Много лет спустя, терзая себя воспоминаниями о том, как все начиналось для них троих, прежде чем пошло наперекосяк, она никак не могла припомнить, что чувствовала, когда они впервые связали друг друга якорями. Не помнила ни восторга от обретенной силы, ни пугающего, но восхитительного чувства признания. Лишь густой и холодный страх, только в нем она была уверена, она боялась, что они заплатят за украденные секреты кровью.
И Тсевери. Дацзы всегда мысленно представляла искаженное лицо мертвой девушки и ясно слышала ее последнее предупреждение – до того как Цзыя вырвал сердце из ее груди.
«Послушайте мое пророчество, – сказала она. – Один из вас умрет. Один будет править. А третий уснет навеки».
Часть первая
Глава 1
Запястье Рин пульсировало болью.
Утром, когда она сидела в засаде, воздух всегда казался другим, словно насыщен электричеством, потрескивает остатками грозового заряда, гудит вокруг нее и всех солдат. Сражаясь за Республику, Рин никогда такого не испытывала. Поначалу войска Иня Вайшры были закаленными профессионалами – угрюмыми, мрачными, готовыми завершить дело и разойтись. Но под конец стали бояться. Их охватило отчаяние.
Однако солдаты Коалиции южан кипели злостью, и одной этой злости хватило, чтобы продержаться во время нескольких недель изматывающей подготовки и быстро превратиться в умелых убийц, хотя мало кто из них когда-либо держал в руках меч.
Для них война была личным делом. Пусть Худла и не их родной город, но они выросли в этой провинции, а каждый житель провинции Обезьяна пострадал от мугенской оккупации. Их выгоняли из домов, грабили, насиловали, убивали и казнили.

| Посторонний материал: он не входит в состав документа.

import Summits.FinalStateConjecture.FinalStateConjecture.Theorems.EIHFluxBalanceInertialRecessionStubHigherOrderVariation
import Summits.FinalStateConjecture.FinalStateConjecture.Theorems.EIHFluxBalanceInertialRecessionStubHigherOrderSummands
import Summits.FinalStateConjecture.FinalStateConjecture.Theorems.EIHFluxBalanceInertialRecessionStubHigherOrderHoleCore
import Summits.FinalStateConjecture.FinalStateConjecture.Theorems.EIHFluxBalanceInertialRecessionStubHigherOrderOwnTerm

/-!
# Route EIHFluxBalance — `InertialRecession` (E′), line `SketchCleanExcision`, skeleton r13,
# stub `stub_higherOrderSlaving` (EF): the jets and lab-time variations of ONE painted summand at
# a slice point, in terms of the visible sizes of its hole

Helper file for the crux `stmt-FinalStateConjecture-17403`
(`Summit.FinalStateConjecture.FinalStateConjecture.Theses.EIHFluxBalance.InertialRecession`, E′),
registered stub `stub_higherOrderSlaving` (orders two and three of frozen-vacuum slaving).

`higherOrder_summandAt`: for a painted summand `s ↦ boostedKerrBilin (Λ s) (s, ξ s) M a` with a
representative frame `Λ̃` and the per-hole package clause of `…StubHigherOrderHolePackage`
(hypothesis `hpack`), at a slice point `x` (`x⁰ = t`) whose scaled rest position
`(a/ρ, Λ̃(t)⁻¹, (x − c(t))/ρ)` lies in a compact parameter box, the frozen summand
`F₀ = boostedKerrBilin (Λ t) (c t) M a − η` and the variations `P_m = ∂ₛᵐ[boostedKerrBilin …](t)`
(`m ≤ 3`) obey, with `K = (|M|/ρ) C Q⁴`:
`‖DᵏF₀(x)‖ ≤ K`, `‖DᵏP₁(x)‖ ≤ K E₁`, `‖P₂(x)‖, ‖DP₂(x)‖ ≤ K (E₂ + 2E₁)`,
`‖P₃(x)‖ ≤ 5K (E₃ + E₂ + E₁)` (variation bounds of `…StubHigherOrderVariation` in the scaled
master-function form `…StubHigherOrderSummands`, and the package bounds `q₁ ≤ Q E₁`, …).

No definitions, no named facts, no `sorry`.
-/

set_option linter.dupNamespace false
set_option maxSynthPendingDepth 6
set_option synthInstance.maxHeartbeats 200000

noncomputable section

namespace Summit.FinalStateConjecture.FinalStateConjecture.Theorems.SublinearIsFree.Slaving

open scoped Topology ContDiff BigOperators
open Filter Set Function Literature.Geometry.Lorentzian
  Summit.FinalStateConjecture.FinalStateConjecture.Theorems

По всему югу повторились тысячи Голин-Ниисов, и всем было плевать – ни Республику, ни империю не волновал юг.
Однако некоторые южане выжили и хотели отомстить за погибших, эти люди и составили войско Рин.

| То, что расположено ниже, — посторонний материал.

/-
ι₁ ∕ Id CHAIN — row I10 (ASSEMBLER d2bridge-plan g3, MODULE TABLE `HOME/d2bridge/iota1/TABLE.md`; coordinator ruling «WORLD = C FINAL»,
pub-hodgecm2/INBOX l.12654): the §A bridge theorem ✔ `D2Bridge/Thm418CAtPin.lean` (`thm418C_atPin`, p372563, d2bridge-prove-1) RE-TYPED over the
UNTWISTED honest Prop-C.5 datum `Model.honestP5IdOf` ∕ `Model.sec42DataIdOf` (I0 ∕ I1, instlevel-a), its Hecke translates
`Model.heckeTranslatesFamilyIdOf` (I2, instlevel-b), the μ-uniform carriers `Model.uniformOmegaRepId` with their `rfl` transport lemmas
(I3, cmside-a) and the engine chain `…thm418C_liuDictionaryPin_of_pinsId` (I7b, d2bridge-prove-2).  Pen prover-pub-hodgecm2-d2bridge-wb-3-g4-0
(from d2bridge-wb-4's draft a05d49d53cee; «b» = wb-4); generated from a notation source by prove-1's `expand_notation → shorten → reflow`, so the
file carries NO notation.  ONE theorem, kernel lane, explicit binders; no definition, no named fact, no `sorry`; nothing landed is edited or
restated.  HC_CM is NOT proved; «Δ2 BRIDGE CLOSED» is NOT claimed; hLiu = READING r8; HELD.
-/
import Summits.HodgeConjecture.CorCM.D2Bridge.Iota1.PinSignatures
import Summits.HodgeConjecture.CorCM.D2Bridge.Iota1.UniformOmegaRep
import Summits.HodgeConjecture.CorCM.B01.Transposition.HComp.Sec42DataIdOf
import Summits.HodgeConjecture.CorCM.B01.Transposition.HComp.HeckeTranslatesIdOf
import Summits.HodgeConjecture.CorCM.D2Bridge.OmegaAtDeltaPrimeLine
import Summits.HodgeConjecture.CorCM.D2Bridge.OmegaPinAtLiuIndexOfRecord
import Summits.HodgeConjecture.CorCM.B01.Transposition.Item6PinBlockVanishing
import Summits.HodgeConjecture.CorCM.B01.Transposition.Item6CentralTypeAtPinSmooth
import Summits.HodgeConjecture.CorCM.B01.Transposition.Item6UniformOmegaRep
import Summits.HodgeConjecture.HodgeCM.Model.LiuIndexCentralType_1
import Summits.HodgeConjecture.HodgeCM.Model.LiuIndexMuLiu
import Summits.HodgeConjecture.HodgeCM.Model.LiuDictionaryPinEq
import Summits.HodgeConjecture.HodgeCM.Model.AdelicThetaDistributionSat_1
import Summits.HodgeConjecture.CorCM.Model.CMAbelianVarietyEigenbasisRealisedHolds
import Summits.HodgeConjecture.CorCM.Geometry.BallQuotientUniformisedHolds
import Literature.AlgebraicGeometry.HodgeTheory.ComplexConjugationHolds
import Literature.AlgebraicGeometry.HodgeTheory.HodgeFiltrationModelsReductionProofs
import Literature.NumberTheory.Transcendental.AnalytificationMorphismsProofs
import Literature.NumberTheory.Automorphic.Liu2021.AppendixC.UniformOmegaCiteLegs
import Literature.NumberTheory.GelbartRogawski1991.UnitaryDualPairThetaKernelCMKTypeFin
import HarnessLib

/-!
# Δ2 bridge — the bridge theorem at the literal pin OVER THE UNTWISTED DATUM (`Iota1.Thm418CAtPin`)

[Liu2021] Y. Liu, *Fourier–Jacobi cycles and arithmetic relative trace formula*, Camb. J. Math. **9** (2021) = arXiv:2102.11518.

ONE theorem, kernel lane: `Iota1.Thm418CAtPin.thm418C_atPinId` = ONE application of `PinSignatures.thm418C_liuDictionaryPin_of_pinsId`
(`Iota1/PinSignatures.lean`) at the index of record `I := LiuIndex.I V (repAt a₀) (muLiu ι₁ GramClass.rep)`, `line := LiuIndex.line V …`, at the
record rows, with the App-C standing datum of the whole §A read at the UNTWISTED datum `ℭ₁ := Model.sec42DataIdOf h isoOf F ι₁ V Φ`
(`X_K := M_K`, slot `(τ₁, ι₁)`; under «WORLD = C» the datum whose cofan along `ι₁` — hence `ComponentAlbanese` at instance `ι₁` — exists).
Binder shapes = those of ✔ `Thm418CAtPin.thm418C_atPin` (p372563) with EVERY displayed object over `ℭ₁`:

* DISPLAYED CITES (group (a)): `hLiu` [Thm 4.18] AS PRINTED (a READING r8), `h411R` [Def 4.11] and `hD1` [App. D Lem. D.1 (1)] at the
  rests `(𝕌₁ i).rest 𝔱₁` — `𝕌₁ i := Model.uniformOmegaRepId … (2 * imagUnit F)⁻¹ (fun _ _ => repOfLine a_i)` (the μ-uniform Weil carriers of
  record, δ′ = (2δ_F)⁻¹, by field transport from ✔ `Model.uniformOmegaRep`), `𝔱₁ := restTailOne (AlgHom.id ℚ F) ι₁ hμ hw (ofPolDR …)
  ((Model.heckeTranslatesFamilyIdOf …).rhoΩOne …)` — which IS `restOne ℭ₁ (AlgHom.id ℚ F) ι₁ hμ hw …` (`UniformOmega.restOne_eq_rest`, `rfl`):
  Liu's printed objects of Def. 4.5 (2) ∕ 4.11 ∕ 4.16 over the untwisted datum (no `restOfCharDeltaPrime` twin is needed or used in a display);
  `h413` [Prop 4.13] AS PRINTED and the cross-`μ` leg `hμsep` over `(𝕌₁ i).prop413Data 𝔇.H` (= the twisted one by `rfl`,
  `Model.prop413Data_uniformOmegaRepId_eq`).
* BY VALUE inside the proof: (b) the Ω-pin at the index of record — prove-7's ✔ `LiuIndex.OmegaPin.exists_pinTerms_indexOfRecord` at the
  TWISTED uniform rests `(𝕌₀ i).rest 𝔱₀` (seam ✔ `Model.restOfCharRep_eq_rest`), whose `σ ∕ e ∕ hσ ∕ he` are carried to the rests over `ℭ₁`
  line by line by cmside-a's generic-tail transport `Model.exists_omegaPin_transport_uniformOmegaRepId` (I3: `AdmIndex ∕ omegaAt ∕ rhoAt` of
  `(ℭ₁, 𝕌₁, t₁)` and `(ℭ, 𝕌, t)` agree by `rfl` for arbitrary tails); `hnvD` [Lem D.1 (1) ⇒ ω ≠ 0] — F4's
  ✔ `nontrivial_omegaAt_restOfCharDeltaPrime_of_lemD1AsPrinted` at the twisted rest from the DISPLAYED `hD1`, carried over by
  `Model.nontrivial_omegaAt_transport_uniformOmegaRepId`; block vanishing off the continuous lines (✔ `block_pin_lineOf_eq_bot_of_not_smooth`
  + ✔ `continuous_of_hasCentralTypeAt_of_smooth`); `h411 ∕ hsep` DERIVED (✔ `UniformOmegaCiteLegs`); `Ks := Level.capThree ℭ₁.S.K₀`, `hK`.
* BY NAME (the residual of record in `PinSignatures`' abstract currency, for every index line and every weight-one conjugate-symplectic `μ`,
  typed over `ℭ₁ ∕ 𝕌₁ ∕ 𝔱₁`): the J-record ∕ pieces families `M ∕ jH ∕ hjHinj ∕ hjH ∕ pieces` — inhabited BY VALUE over `ℭ₁` by rows I5–I8
  (`Iota1.ComponentAlbanesePin`, `Iota1.HcmPiecesAtPin`, `Iota1/R3`), which the edition-3 END plugs in.
Conclusion = `(liuDictionaryPin …).Thm418C` at `(F, ι₁, V, a₀)`, VERBATIM the `h418` binder body of ✔ `PortJoin.hc_cm_of_thm418C_local`.
HC_CM is NOT proved here; «Δ2 BRIDGE CLOSED» is NOT claimed; `hLiu` is a READING (r8) of [Liu2021, Thm. 4.18] at the constructed objects.

References: [Liu2021] Thm. 4.18 (p. 52), Prop. 4.13 (p. 47), Def. 4.11 (p. 46), Def. 4.12, Def. 4.5 (2) (p. 42), Lem. 2.4 (1) (p. 23),
App. D Lem. D.1 (1),(3) (pp. 125–126); [GelbartRogawski1991] §3.1 Prop. 3.1.1; [Shimura1998] Thm. 21.4.
-/

set_option autoImplicit false

noncomputable section

open scoped TensorProduct Matrix

namespace Summit.HodgeConjecture.CorCM.D2Bridge.Iota1.Thm418CAtPin

open NumberField NumberField.InfinitePlace IsDedekindDomain
open HodgeCM.Model HodgeCM.Model.LiuIndex HodgeCM.Model.TowerCarrier
open HodgeCM.Literature.Theta.LiuAlbaneseModuleDatum.D2Bridge (HcmPieces)
open Summit.HodgeConjecture.CorCM.Model Summit.HodgeConjecture.CorCM.Transposition
open Literature.AlgebraicGeometry.Motives (CMType)
open Literature.AlgebraicGeometry.HodgeTheory Literature.NumberTheory.Automorphic.PicardCM
open Literature.AlgebraicGeometry.ShimuraVarieties.UnitaryCanonicalModel
open Literature.NumberTheory.Automorphic
open Literature.NumberTheory.Automorphic.IdeleClassGroup (toHeckeCharacter isUnitary_toHeckeCharacter)
open Literature.NumberTheory.Automorphic.Liu2021 Literature.NumberTheory.Automorphic.Liu2021.AppendixC
open Literature.NumberTheory.Automorphic.Liu2021.AppendixC.RestOne
open Literature.NumberTheory.Automorphic.Liu2021.Def411WeilCarriers (locF Rep)
open Literature.NumberTheory.GelbartRogawski1991 Literature.NumberTheory.GelbartRogawski1991.UnitaryDualPair
open Literature.NumberTheory.GelbartRogawski1991.UnitaryDualPair.LocalSplitting (localMu norm_localMu continuous_localMu
  localMu_toLocalRing_eq_one_iff)
open Literature.RepresentationTheory Literature.RepresentationTheory.Liu2021
open Summit.HodgeConjecture.CorCM.Transposition.OmegaTransport (realUnit)
open HodgeCM.Model.ArchSideTerm (e₁)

Текли напряженные минуты, ряды солдат ощетинились в предвкушении, как натянувшие поводки охотничьи псы. Запястье Рин ныло, словно служило громоотводом, каждую секунду в локоть впивался миллион иголок боли.
– Прекрати чесаться, – посоветовал Катай. – Ты только делаешь хуже.
– Но она болит, – отозвалась Рин.
– Потому что расчесываешь. Оставь в покое, и быстрее заживет.
Она провела пальцами по неровной потрескавшейся коже, покрывающей запястье в том месте, откуда должна была начинаться правая ладонь. Рин стиснула зубы, борясь с желанием впиться ногтями в саднящую рану.
Ладонь ей ампутировали в тот день, когда они пришвартовались в порту Анхилууна. К тому времени, после двух недель в море, рука превратилась в гниющее гангренозное месиво. Несмотря на все усилия лекарей Черных лилий и попытки стерилизовать рану, кожа настолько воспалилась, что инфекция лишь чудом не распространилась дальше. Операция была короткой. Личный лекарь Муг отсек Рин ладонь, подрезал гниющую плоть и зашил кожу аккуратным узлом над торчащей костью.
Сама рана зажила неплохо. Но как только Рин перестала принимать лауданум, запястье превратилось в источник непереносимых мук. По нескольку раз в час в несуществующих пальцах вспыхивали фантомные боли. Иногда такие сильные, что Рин молотила рукой по стене, чтобы заглушить их более сильной болью, лишь бы вспомнить – руки больше нет, а боль лишь воображаемая. Но Рин не могла избавиться от боли, существующей только в ее воображении.
– Ты расчешешь до крови, – предупредил Катай.